Types of outcome measures

The outcome measures included in our review have been short-listed on the basis of being meaningful to clinicians, public, and policy makers, and have been discussed and agreed with a Maternity Service User Panel of six lay women.

 

Primary outcomes

 
Maternal

  • Gestational diabetes (as defined by individual trial)
  • Hypertensive disorders of pregnancy (pregnancy-induced hypertension and/or pre-eclampsia)
  • Postpartum haemorrhage (as defined by individual trial)
  • Tolerance to intervention (nausea/vomiting)

 
Neonatal

  • Admissions to neonatal unit

We intended to include primary outcomes in the 'Summary of findings' table.

 

Secondary outcomes

 
Maternal

  • Maternal weight gain during pregnancy (average (5 kg to 9 kg), % excessively high (greater than 9 kg), % excessively low (below 5 kg)) as defined by Institute of Medicine 2009)
  • Mode of birth (normal birth, operative vaginal birth, caesarean birth)
  • Maternal admission to hospital for any reason in the antenatal and postnatal period (up to six completed weeks)
  • Venous thromboembolism in the antenatal and postnatal period (up to six completed weeks)
  • Anaemia in pregnancy (haemoglobin (Hb) less than 11% (WHO 2001); or as defined by individual trial)
  • Actual balloon status in each trimester (remained inflated, or was deflated for maternal preference or clinical reasons, or re inflated) (if stated)

 
Fetal/neonatal

  • Two-year survival-free disability
  • Low Apgar score (less than seven at five minutes)
  • Preterm birth (less than 37 completed weeks): a. spontaneous b. iatrogenic c. total
  • Extremely preterm birth (less than 28 completed weeks)
  • Birthweight
  • Large-for-gestational age (birthweight greater than 90th centile; or as defined by individual trial)
  • Macrosomia (greater than 4000 g; or as defined by individual trial)
  • Small-for-gestational age (birthweight smaller than 10th centile; or as defined by individual trial)
  • Stillbirth
  • Early neonatal death (first seven days)
  • Perinatal mortality (stillbirth and early neonatal death (WHO))
  • Congenital malformations (orofacial clefts, cardiac septal defects, neural tube defects)

 

Search methods for identification of studies

 

Electronic searches

An electronic search was performed as per the review protocol (Jefferys 2012).

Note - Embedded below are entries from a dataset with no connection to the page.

/-- **`A ⟺ D`, one-sided form (Kleiman 1968 Thm. 3.5 with Prop. 3.8 / Cor. 3.9; Kleiman 1994 Thm. 4-1, Prop. 5-1).**
For `X` smooth complex projective of dimension `n`: `A(X, η)` holds for every polarisation class `η` IFF for all
`p + q = n` with `2 ≤ p < q`, every `y ∈ N^q H^{2q}(X(ℂ); ℂ)` with `x ∪ y = 0` for all `x ∈ Nᵖ H²ᵖ(X(ℂ); ℂ)` is zero.
(`⟸` is part XIV-d `standardConjectureA_of_homNum`; `⟹` is seat ab-andre-2's part XVIII-d
`nondegenerate_algebraicClasses_of_standardConjectureA`, right half.) Fact-free.
[cite: Kleiman1968AlgebraicCycles, §3 Thm. 3.5, Prop. 3.8, Cor. 3.9] [cite: Kleiman1994StandardConjectures, Thm. 4-1 and Prop. 5-1]
[cite: Grothendieck1968, §3 p. 196 (A(X), D(X))] -/
theorem standardConjectureA_forall_iff_homNum (hX : IsSmoothProjective n X) :
    (∀ η : complexBetti X 2, IsPolarizationClass n X η → StandardConjectureA n X η) ↔
      ∀ (p q : ℕ) (hpq : p + q = n) (_ : 2 ≤ p) (_ : p < q), ∀ y ∈ algebraicClasses X q,
        (∀ x ∈ algebraicClasses X p, cupProduct (show 2 * p + 2 * q = 2 * n by omega) x y = 0) → y = 0 :=
  ⟨fun hA _ _ hpq _ _ y hy h ↦ (nondegenerate_algebraicClasses_of_standardConjectureA hX hA hpq).2 y hy h,
    fun hD _ hη ↦ standardConjectureA_of_homNum hX hη hD⟩

/-- **`A ⟺ D`, two-sided form: `A(X, η)` for every polarisation class IFF the cup pairing
`Nᵖ H²ᵖ(X(ℂ); ℂ) × N^q H^{2q}(X(ℂ); ℂ) → H²ⁿ(X(ℂ); ℂ)` is non-degenerate on both sides for all `p + q = n`** — the
complexification of Grothendieck's `D(X)` (numerical ≡ homological equivalence for `ℚ`-cycles, all codimensions) on
the tree's carriers. Fact-free. [cite: Kleiman1968AlgebraicCycles, §3 Thm. 3.5, Prop. 3.8, Cor. 3.9]
[cite: Kleiman1994StandardConjectures, Thm. 4-1 and Prop. 5-1] [cite: Grothendieck1968, §3 p. 196 (A(X), D(X))] -/
theorem standardConjectureA_forall_iff_nondegenerate (hX : IsSmoothProjective n X) :
    (∀ η : complexBetti X 2, IsPolarizationClass n X η → StandardConjectureA n X η) ↔
      ∀ (p q : ℕ) (hpq : p + q = n),
        (∀ ξ ∈ algebraicClasses X p,
            (∀ b ∈ algebraicClasses X q, cupProduct (show 2 * p + 2 * q = 2 * n by omega) ξ b = 0) → ξ = 0) ∧
          (∀ b ∈ algebraicClasses X q,
            (∀ ξ ∈ algebraicClasses X p, cupProduct (show 2 * p + 2 * q = 2 * n by omega) ξ b = 0) → b = 0) :=
  ⟨fun hA _ _ hpq ↦ nondegenerate_algebraicClasses_of_standardConjectureA hX hA hpq,
    fun hD _ hη ↦ standardConjectureA_of_homNum hX hη fun p q hpq _ _ ↦ (hD p q hpq).2⟩

/-- **One-sided `hom ≡ num` above the middle ⟺ two-sided `hom ≡ num` in all codimensions** (both being equivalent to
`A` for all polarisation classes): the sharp hypothesis of part XIV-d and `D(X) ⊗ ℂ` say the same on a smooth complex
projective variety. Fact-free. [cite: Kleiman1968AlgebraicCycles, §3 Thm. 3.5, Prop. 3.8, Cor. 3.9]
[cite: Lieberman1968, main theorem] -/
theorem homNum_iff_nondegenerate (hX : IsSmoothProjective n X) :
    (∀ (p q : ℕ) (hpq : p + q = n) (_ : 2 ≤ p) (_ : p < q), ∀ y ∈ algebraicClasses X q,
        (∀ x ∈ algebraicClasses X p, cupProduct (show 2 * p + 2 * q = 2 * n by omega) x y = 0) → y = 0) ↔
      ∀ (p q : ℕ) (hpq : p + q = n),
        (∀ ξ ∈ algebraicClasses X p,
            (∀ b ∈ algebraicClasses X q, cupProduct (show 2 * p + 2 * q = 2 * n by omega) ξ b = 0) → ξ = 0) ∧
          (∀ b ∈ algebraicClasses X q,
            (∀ ξ ∈ algebraicClasses X p, cupProduct (show 2 * p + 2 * q = 2 * n by omega) ξ b = 0) → b = 0) :=
  (standardConjectureA_forall_iff_homNum hX).symm.trans (standardConjectureA_forall_iff_nondegenerate hX)

/-- **Independence of the polarisation (Kleiman): `A(X, κ)` for the Kähler class `κ` of ONE Kähler–rational datum
gives `A(X, η)` for EVERY polarisation class `η`** — through `D`: part XVIII-d's `A(X, κ) ⇒ D(X)` needs `A` only for
`κ`, and part XIV-d's `D ⇒ A(X, η)` serves every `η`. Fact-free. [cite: Kleiman1968AlgebraicCycles, §3 Thm. 3.5, Cor. 3.9]
[cite: Kleiman1994StandardConjectures, Thm. 4-1] [cite: VoisinHodgeI2002, §6.3.2 Thm. 6.32 and Thm. 11.30] -/
theorem standardConjectureA_of_kaehlerRationalDatum (hX : IsSmoothProjective n X) (D : KaehlerRationalDatum n X)
    (hA : StandardConjectureA n X D.Hη) {η : complexBetti X 2} (hη : IsPolarizationClass n X η) :
    StandardConjectureA n X η :=
  standardConjectureA_of_homNum hX hη fun _ _ hpq _ _ _ hy h ↦
    eq_zero_of_forall_cupProduct_algebraic_eq_zero_of_standardConjectureA' hX D hA hpq hy h

/-- `A(X, η)` for every polarisation class IFF `A(X, κ_D)` for every Kähler–rational datum `D` (whose Kähler class is a
polarisation class by Lefschetz `(1,1)`, part XVIII-d `isPolarizationClass_Hη`). Fact-free.
[cite: Kleiman1994StandardConjectures, Thm. 4-1] [cite: VoisinHodgeI2002, Thm. 11.30 and §7.1.2] -/
theorem standardConjectureA_forall_iff_kaehlerRationalDatum (hX : IsSmoothProjective n X) :
    (∀ η : complexBetti X 2, IsPolarizationClass n X η → StandardConjectureA n X η) ↔
      ∀ D : KaehlerRationalDatum n X, StandardConjectureA n X D.Hη :=
  ⟨fun h D ↦ h _ (isPolarizationClass_Hη hX D), fun h η hη ↦ by
    obtain ⟨D⟩ := nonempty_kaehlerRationalDatum hX
    exact standardConjectureA_of_kaehlerRationalDatum hX D (h D) hη⟩

/-- `A(X, η)` for every polarisation class IFF `A(X, κ_D)` for SOME Kähler–rational datum `D` (one exists:
`nonempty_kaehlerRationalDatum`). Fact-free. [cite: Kleiman1994StandardConjectures, Thm. 4-1]
[cite: VoisinHodgeI2002, Thm. 11.30 and §7.1.2] -/
theorem standardConjectureA_forall_iff_exists_kaehlerRationalDatum (hX : IsSmoothProjective n X) :
    (∀ η : complexBetti X 2, IsPolarizationClass n X η → StandardConjectureA n X η) ↔
      ∃ D : KaehlerRationalDatum n X, StandardConjectureA n X D.Hη :=
  ⟨fun h ↦ by
    obtain ⟨D⟩ := nonempty_kaehlerRationalDatum hX
    exact ⟨D, h _ (isPolarizationClass_Hη hX D)⟩,
    fun ⟨D, hD⟩ η hη ↦ standardConjectureA_of_kaehlerRationalDatum hX D hD hη⟩
import Summits.RiemannHypothesis.RiemannHypothesis.Theorems.PfPersistenceF1AnalyticTwinContinuum
import Literature.NumberTheory.LFunctions.WeilGroundStateRealZerosProofs
import Literature.NumberTheory.LFunctions.WeilMellinInversion

/-!
# PF persistence, fake seat 1 — twins are order-incomparable with `μZ` (FAKES §1.13, LEMMA F1-Y.2 (i))

Unit `pub-rhpf-fake-1` of the `pub-rhpf` cell (mechanism / rigidity campaign; **no RH claims**).

LEMMA F1-Y.2 (i) of FAKES §1.13, typed and PROVED: an analytic twin `μ ∈ AnalyticBLExt U μZ` below a
depth `U > 1` that is a SUPER-measure of `μZ` (`μZ ≤ μ`) or — when `μZ` is itself a twin, e.g. a spectral
measure — a SUB-measure of `μZ` (`μ ≤ μZ`) EQUALS `μZ`.  Informally: no twin, analytic or honest, is
obtained from `μZ` by only adding mass (`μZ + η`) or only deleting mass (thinning the zeros); every twin
`≠ μZ` must delete somewhere AND add somewhere (the Jordan parts of `μ − μZ` are both nonzero).

Mechanism (elementary): for each `t₀` the tree supplies a Weil test `h` supported in `[-a, a]`,
`a = log U / 4`, with `ĥ(1/2 + it₀) ≠ 0` (`exists_isWeilTest_weilMellin_ne_zero`); the twin condition says
`F = ‖ĥ(1/2 + i·)‖² ≥ 0` has equal integrals, comparability localises this to every measurable set, and on a
bounded window the finite difference measure integrates `F` to `0`, so it vanishes on the open set
`{F ≠ 0} ∋ t₀`; a countable subcover (Lindelöf) finishes.  Nothing about `ζ` is asserted.
-/

set_option linter.dupNamespace false

noncomputable section

open MeasureTheory Set Complex Filter Topology
open scoped ENNReal

namespace Summit.RiemannHypothesis.RiemannHypothesis.Theorems.PfPersistence.Fake1.AnalyticTwin

open Summit.RiemannHypothesis.RiemannHypothesis.Theorems.PfPersistenceBarrier
open Summit.RiemannHypothesis.RiemannHypothesis.Theorems.PfPersistence.Fake1
open Summit.RiemannHypothesis.RiemannHypothesis.Theorems.PfPersistence.Fake1.BLExt
open Literature.NumberTheory.LFunctions

/-! ## Comparable measures with one equal integral agree where the integrand is nonzero (PROVED) -/

/-- Set integrals of a nonnegative integrable function against comparable measures with equal total
integral agree on every measurable set. [folklore] -/
theorem setIntegral_eq_of_le_of_integral_eq {μ ν : Measure ℝ} (hle : ν ≤ μ) {F : ℝ → ℝ}
    (hF0 : ∀ t, 0 ≤ F t) (hFμ : Integrable F μ) (heq : ∫ t, F t ∂μ = ∫ t, F t ∂ν)
    {S : Set ℝ} (hS : MeasurableSet S) : ∫ t in S, F t ∂μ = ∫ t in S, F t ∂ν := by
  have hFν : Integrable F ν := hFμ.mono_measure hle
  have h1 : ∫ t in S, F t ∂ν ≤ ∫ t in S, F t ∂μ :=
    integral_mono_measure (Measure.restrict_mono subset_rfl hle)
      (Eventually.of_forall fun t => hF0 t) hFμ.integrableOn
  have h2 : ∫ t in Sᶜ, F t ∂ν ≤ ∫ t in Sᶜ, F t ∂μ :=
    integral_mono_measure (Measure.restrict_mono subset_rfl hle)
      (Eventually.of_forall fun t => hF0 t) hFμ.integrableOn
  have hμs := integral_add_compl hS hFμ
  have hνs := integral_add_compl hS hFν
  linarith

/-- LOCAL AGREEMENT: if `ν ≤ μ`, `μ` is finite on the window `Icc (-T) T`, and a continuous `F ≥ 0`,
integrable for `μ`, has the same integral against `μ` and `ν`, then `μ` and `ν` agree on
`{F ≠ 0} ∩ Icc (-T) T`. [folklore] -/
theorem restrict_eq_of_le_of_integral_eq {μ ν : Measure ℝ} (hle : ν ≤ μ) {F : ℝ → ℝ}
    (hF : Continuous F) (hF0 : ∀ t, 0 ≤ F t) (hFμ : Integrable F μ)
    (heq : ∫ t, F t ∂μ = ∫ t, F t ∂ν) {T : ℝ} (hT : μ (Icc (-T) T) ≠ ⊤) :
    μ.restrict ({t | F t ≠ 0} ∩ Icc (-T) T) = ν.restrict ({t | F t ≠ 0} ∩ Icc (-T) T) := by
  have hW : MeasurableSet (Icc (-T) T) := measurableSet_Icc
  have hAm : MeasurableSet {t | F t ≠ 0} := (isOpen_ne_fun hF continuous_const).measurableSet
  have hleW : ν.restrict (Icc (-T) T) ≤ μ.restrict (Icc (-T) T) := Measure.restrict_mono subset_rfl hle
  haveI : IsFiniteMeasure (ν.restrict (Icc (-T) T)) :=
    ⟨by rw [Measure.restrict_apply_univ]
        exact lt_of_le_of_lt (Measure.le_iff'.1 hle _) (lt_top_iff_ne_top.2 hT)⟩
  obtain ⟨ρ, hρ, hρle⟩ : ∃ ρ : Measure ℝ, ρ + ν.restrict (Icc (-T) T) = μ.restrict (Icc (-T) T) ∧
      ρ ≤ μ.restrict (Icc (-T) T) :=
    ⟨_, Measure.sub_add_cancel_of_le hleW, Measure.sub_le⟩
  have hFμW : Integrable F (μ.restrict (Icc (-T) T)) := hFμ.integrableOn
  have hFρ : Integrable F ρ := hFμW.mono_measure hρle
  have hFνW : Integrable F (ν.restrict (Icc (-T) T)) := hFμW.mono_measure hleW
  have hint : ∫ t, F t ∂ρ = 0 := by
    have h1 : ∫ t in Icc (-T) T, F t ∂μ = ∫ t in Icc (-T) T, F t ∂ν :=
      setIntegral_eq_of_le_of_integral_eq hle hF0 hFμ heq hW
    have h2 := integral_add_measure hFρ hFνW
    rw [hρ] at h2
    linarith
  have hae : F =ᵐ[ρ] 0 := (integral_eq_zero_iff_of_nonneg (fun t => hF0 t) hFρ).1 hint
  have hρA : ρ {t | F t ≠ 0} = 0 := by
    have h := hae
    rw [Filter.EventuallyEq, ae_iff] at h
    simpa using h
  ext S hS
  rw [Measure.restrict_apply hS, Measure.restrict_apply hS]
  have e1 : μ (S ∩ ({t | F t ≠ 0} ∩ Icc (-T) T)) = (μ.restrict (Icc (-T) T)) (S ∩ {t | F t ≠ 0}) := by
    rw [Measure.restrict_apply (hS.inter hAm), inter_assoc]
  have e2 : ν (S ∩ ({t | F t ≠ 0} ∩ Icc (-T) T)) = (ν.restrict (Icc (-T) T)) (S ∩ {t | F t ≠ 0}) := by
    rw [Measure.restrict_apply (hS.inter hAm), inter_assoc]
  rw [e1, e2, ← hρ, Measure.add_apply, measure_mono_null inter_subset_right hρA, zero_add]

/-- GLOBAL AGREEMENT: if `ν ≤ μ`, `μ` is finite on bounded windows, and through every point `t₀` there is
a continuous `F ≥ 0` with `F t₀ ≠ 0`, integrable for `μ`, with equal integrals against `μ` and `ν`, then
`μ = ν` (local agreement on the open cover `{F ≠ 0}`, a countable subcover by Lindelöf). [folklore] -/
theorem eq_of_le_of_forall_integral_eq {μ ν : Measure ℝ} (hle : ν ≤ μ)
    (hfin : ∀ T : ℝ, 0 ≤ T → μ (Icc (-T) T) ≠ ⊤)
    (h : ∀ t₀ : ℝ, ∃ F : ℝ → ℝ, Continuous F ∧ F t₀ ≠ 0 ∧ (∀ t, 0 ≤ F t) ∧ Integrable F μ ∧
      ∫ t, F t ∂μ = ∫ t, F t ∂ν) : μ = ν := by
  choose F hFc hFt hF0 hFi hFeq using h
  have hAopen : ∀ t₀, IsOpen {t | F t₀ t ≠ 0} := fun t₀ => isOpen_ne_fun (hFc t₀) continuous_const
  obtain ⟨Tset, hTc, hTU⟩ := TopologicalSpace.isOpen_iUnion_countable (fun t₀ => {t | F t₀ t ≠ 0}) hAopen
  have hcover : ⋃ t₀ ∈ Tset, {t | F t₀ t ≠ 0} = univ := by
    rw [hTU]
    exact eq_univ_of_forall fun x => mem_iUnion.2 ⟨x, hFt x⟩
  haveI : Countable Tset := hTc.to_subtype
  let s : Tset × ℕ → Set ℝ := fun p => {t | F p.1 t ≠ 0} ∩ Icc (-(p.2 : ℝ)) p.2
  have hs : ⋃ p, s p = univ := by
    refine eq_univ_of_forall fun x => ?_
    have hx : x ∈ ⋃ t₀ ∈ Tset, {t | F t₀ t ≠ 0} := by rw [hcover]; trivial
    obtain ⟨t₀, ht₀, hxA⟩ := mem_iUnion₂.1 hx
    obtain ⟨n, hn⟩ := exists_nat_ge |x|
    exact mem_iUnion.2 ⟨(⟨t₀, ht₀⟩, n), hxA, abs_le.1 hn⟩
  exact (Measure.ext_iff_of_iUnion_eq_univ hs).2 fun p =>
    restrict_eq_of_le_of_integral_eq hle (hFc p.1) (hF0 p.1) (hFi p.1) (hFeq p.1) (hfin p.2 p.2.cast_nonneg)

/-! ## Twins are order-incomparable with `μZ` (LEMMA F1-Y.2 (i), PROVED) -/

/-- Through every height `t₀` there is, below any depth `U > 1`, a Weil test `h` supported in
`[-log U/4, log U/4]` whose squared Mellin modulus `‖ĥ(1/2 + i·)‖²` is continuous, nonnegative and
nonzero at `t₀`. [folklore] -/
theorem exists_test_sq_ne_zero {U : ℝ} (hU : 1 < U) (t₀ : ℝ) :
    ∃ h : ℝ → ℂ, IsWeilTest h ∧ tsupport h ⊆ Icc (-(Real.log U / 4)) (Real.log U / 4) ∧
      Continuous (fun t : ℝ => ‖weilMellin h (1 / 2 + t * I)‖ ^ 2) ∧
      ‖weilMellin h (1 / 2 + t₀ * I)‖ ^ 2 ≠ 0 := by
  have ha : 0 < Real.log U / 4 := by have := Real.log_pos hU; positivity
  obtain ⟨h, hh, hhs, hne⟩ :=
    ConnesVanSuijlekom.exists_isWeilTest_weilMellin_ne_zero ha (1 / 2 + t₀ * I)
  refine ⟨h, hh, hhs, ?_, pow_ne_zero 2 (norm_ne_zero_iff.2 hne)⟩
  exact ((continuous_weilMellin hh.1.continuous hh.2).comp (by fun_prop)).norm.pow 2

/-- **No twin is a super-measure of `μZ`** (LEMMA F1-Y.2 (i), first half): an analytic twin of `μZ`
below a depth `U > 1` that dominates `μZ` equals `μZ` — twins are never `μZ + η` with `η ≠ 0`.
[folklore] -/
theorem eq_of_mem_analyticBLExt_of_le {U : ℝ} (hU : 1 < U) {μZ μ : Measure ℝ}
    (hμ : μ ∈ AnalyticBLExt U μZ) (hle : μZ ≤ μ) : μ = μZ := by
  have h2a : 2 * (Real.log U / 4) < Real.log U := by have := Real.log_pos hU; linarith
  refine eq_of_le_of_forall_integral_eq hle (fun T hT => ?_) fun t₀ => ?_
  · obtain ⟨-, C, N, hgr⟩ := hμ.1
    exact (hgr T hT).1
  · obtain ⟨h, hh, hhs, hc, hne⟩ := exists_test_sq_ne_zero hU t₀
    obtain ⟨hint, heq⟩ := hμ.2 h hh _ hhs h2a
    exact ⟨_, hc, hne, fun t => by positivity, hint, heq⟩

/-- **No twin is a sub-measure of `μZ`** (LEMMA F1-Y.2 (i), second half): when `μZ` is itself a twin
(e.g. a spectral measure, `self_mem_analyticBLExt`), an analytic twin dominated by `μZ` equals `μZ` —
twins are never obtained by thinning `μZ` (deleting zero mass only). [folklore] -/
theorem eq_of_mem_analyticBLExt_of_ge {U : ℝ} (hU : 1 < U) {μZ μ : Measure ℝ}
    (hZ : μZ ∈ AnalyticBLExt U μZ) (hμ : μ ∈ AnalyticBLExt U μZ) (hle : μ ≤ μZ) : μ = μZ := by
  have h2a : 2 * (Real.log U / 4) < Real.log U := by have := Real.log_pos hU; linarith
  symm
  refine eq_of_le_of_forall_integral_eq hle (fun T hT => ?_) fun t₀ => ?_
  · obtain ⟨-, C, N, hgr⟩ := hZ.1
    exact (hgr T hT).1
  · obtain ⟨h, hh, hhs, hc, hne⟩ := exists_test_sq_ne_zero hU t₀
    obtain ⟨hint, -⟩ := hZ.2 h hh _ hhs h2a
    obtain ⟨-, heq⟩ := hμ.2 h hh _ hhs h2a
    exact ⟨_, hc, hne, fun t => by positivity, hint, heq.symm⟩

/-- **Twins `≠ μZ` are order-incomparable with `μZ`** (LEMMA F1-Y.2 (i)): for a twin `μ ≠ μZ` below a
depth `U > 1` of a self-twin `μZ`, neither `μZ ≤ μ` nor `μ ≤ μZ`. [folklore] -/
theorem not_le_and_not_ge_of_mem_analyticBLExt {U : ℝ} (hU : 1 < U) {μZ μ : Measure ℝ}
    (hZ : μZ ∈ AnalyticBLExt U μZ) (hμ : μ ∈ AnalyticBLExt U μZ) (hne : μ ≠ μZ) :
    ¬ μZ ≤ μ ∧ ¬ μ ≤ μZ :=
  ⟨fun hle => hne (eq_of_mem_analyticBLExt_of_le hU hμ hle),
    fun hle => hne (eq_of_mem_analyticBLExt_of_ge hU hZ hμ hle)⟩

/-- **Honest version**: a spectral measure of an honest-below-`U` g-prime system (`μ ∈ BLExt U`, `U > 1`)
that is comparable with a spectral measure `μZ` of `ζ`'s datum equals it — an honest fake's spectral
measure can neither contain `μZ` nor be contained in it. [folklore] -/
theorem eq_of_mem_blExt_of_le_or_ge {U : ℝ} (hU : 1 < U) {μZ μ : Measure ℝ}
    (hZ : IsSpectralMeasure zetaC μZ) (hμ : μ ∈ BLExt U) (hcomp : μZ ≤ μ ∨ μ ≤ μZ) : μ = μZ := by
  have hμ' : μ ∈ AnalyticBLExt U μZ := blExt_subset_analyticBLExt hZ U hμ
  rcases hcomp with hle | hle
  · exact eq_of_mem_analyticBLExt_of_le hU hμ' hle
  · exact eq_of_mem_analyticBLExt_of_ge hU (self_mem_analyticBLExt hZ U) hμ' hle

/-- **No additive twins**: `μZ + η` is an analytic twin of `μZ` below a depth `U > 1` only for `η = 0`.
[folklore] -/
theorem eq_zero_of_add_mem_analyticBLExt {U : ℝ} (hU : 1 < U) {μZ η : Measure ℝ}
    (h : μZ + η ∈ AnalyticBLExt U μZ) : η = 0 := by
  have hle : μZ ≤ μZ + η := Measure.le_add_right le_rfl
  have heq : μZ + η = μZ := eq_of_mem_analyticBLExt_of_le hU h hle
  have hfin : ∀ T : ℝ, 0 ≤ T → μZ (Icc (-T) T) ≠ ⊤ := by
    obtain ⟨-, C, N, hgr⟩ := h.1
    intro T hT
    exact ((Measure.le_iff'.1 hle _).trans_lt (lt_top_iff_ne_top.2 (hgr T hT).1)).ne
  have hunion : (⋃ n : ℕ, Icc (-(n : ℝ)) n) = univ := by
    refine eq_univ_of_forall fun x => ?_
    obtain ⟨n, hn⟩ := exists_nat_ge |x|
    exact mem_iUnion.2 ⟨n, abs_le.mp hn⟩
  refine (Measure.ext_iff_of_iUnion_eq_univ hunion).2 fun n => ?_
  ext S hS
  rw [Measure.restrict_apply hS, Measure.restrict_apply hS, Measure.coe_zero, Pi.zero_apply]
  have hn : (0 : ℝ) ≤ n := n.cast_nonneg
  have hZfin : μZ (S ∩ Icc (-(n : ℝ)) n) ≠ ⊤ :=
    ((measure_mono inter_subset_right).trans_lt (lt_top_iff_ne_top.2 (hfin n hn))).ne
  have h1 := congrArg (fun ν : Measure ℝ => ν (S ∩ Icc (-(n : ℝ)) n)) heq
  simp only [Measure.add_apply] at h1
  -- μZ A + η A = μZ A with μZ A finite forces η A = 0
  have : μZ (S ∩ Icc (-(n : ℝ)) n) + η (S ∩ Icc (-(n : ℝ)) n) = μZ (S ∩ Icc (-(n : ℝ)) n) + 0 := by
    rw [add_zero]; exact h1
  exact (ENNReal.add_right_inj hZfin).1 this

end Summit.RiemannHypothesis.RiemannHypothesis.Theorems.PfPersistence.Fake1.AnalyticTwin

We contacted the Trials Search Co-ordinator to search the Cochrane Pregnancy and Childbirth Group's Trials Register (30 September 2012). 

The Cochrane Pregnancy and Childbirth Group's Trials Register is maintained by the Trials Search Co-ordinator and contains trials identified from:

  1. monthly searches of the Cochrane Central Register of Controlled Trials (CENTRAL);
  2. weekly searches of MEDLINE;
  3. weekly searches of EMBASE;
  4. handsearches of 30 journals and the proceedings of major conferences; and
  5. weekly current awareness alerts for a further 44 journals plus monthly BioMed Central email alerts.

Details of the search strategies for CENTRAL, MEDLINE and EMBASE, the list of handsearched journals and conference proceedings, and the list of journals reviewed via the current awareness service can be found in the 'Specialized Register' section within the editorial information about the Cochrane Pregnancy and Childbirth Group.

Trials identified through the searching activities described above are each assigned to a review topic (or topics). The Trials Search Co-ordinator searches the register for each review using the topic list rather than keywords. 

In addition, we searched the Web of Science database (1940 to September 2012) using the search strategy detailed in Appendix 1.

 

Searching other resources

We planned to search reference lists of retrieved studies.

We did not apply any language restrictions.

 

Data collection and analysis

 

Selection of studies

Two review authors (A Jefferys (AJ) and D Siassakos (DS)) independently assessed for inclusion all the potential studies we identified as a result of the search strategy. Any disagreements were resolved through discussion and, if required, we planned to consult a third assessor (R Fox (RF)).

There are no included studies. Methods of data extraction and management (as detailed in our protocol (Jefferys 2012)) will be used in future updates of this review, as more data become available, see Appendix 2.

 

Results

  1. Top of page
  2. Background
  3. Objectives
  4. Methods
  5. Results
  6. Discussion
  7. Authors' conclusions
  8. Acknowledgements
  9. Data and analyses
  10. Appendices
  11. Contributions of authors
  12. Declarations of interest
  13. Sources of support
  14. Differences between protocol and review
  15. Index terms
 

Description of studies

 

Results of the search

The results of the search are summarised in the study flow diagram Figure 1. The search of the Cochrane Pregnancy and Childbirth Group's Trials Register retrieved no studies. The Web of Science generated six citations. All of these were excluded on review of the abstracts - the decision was unanimous.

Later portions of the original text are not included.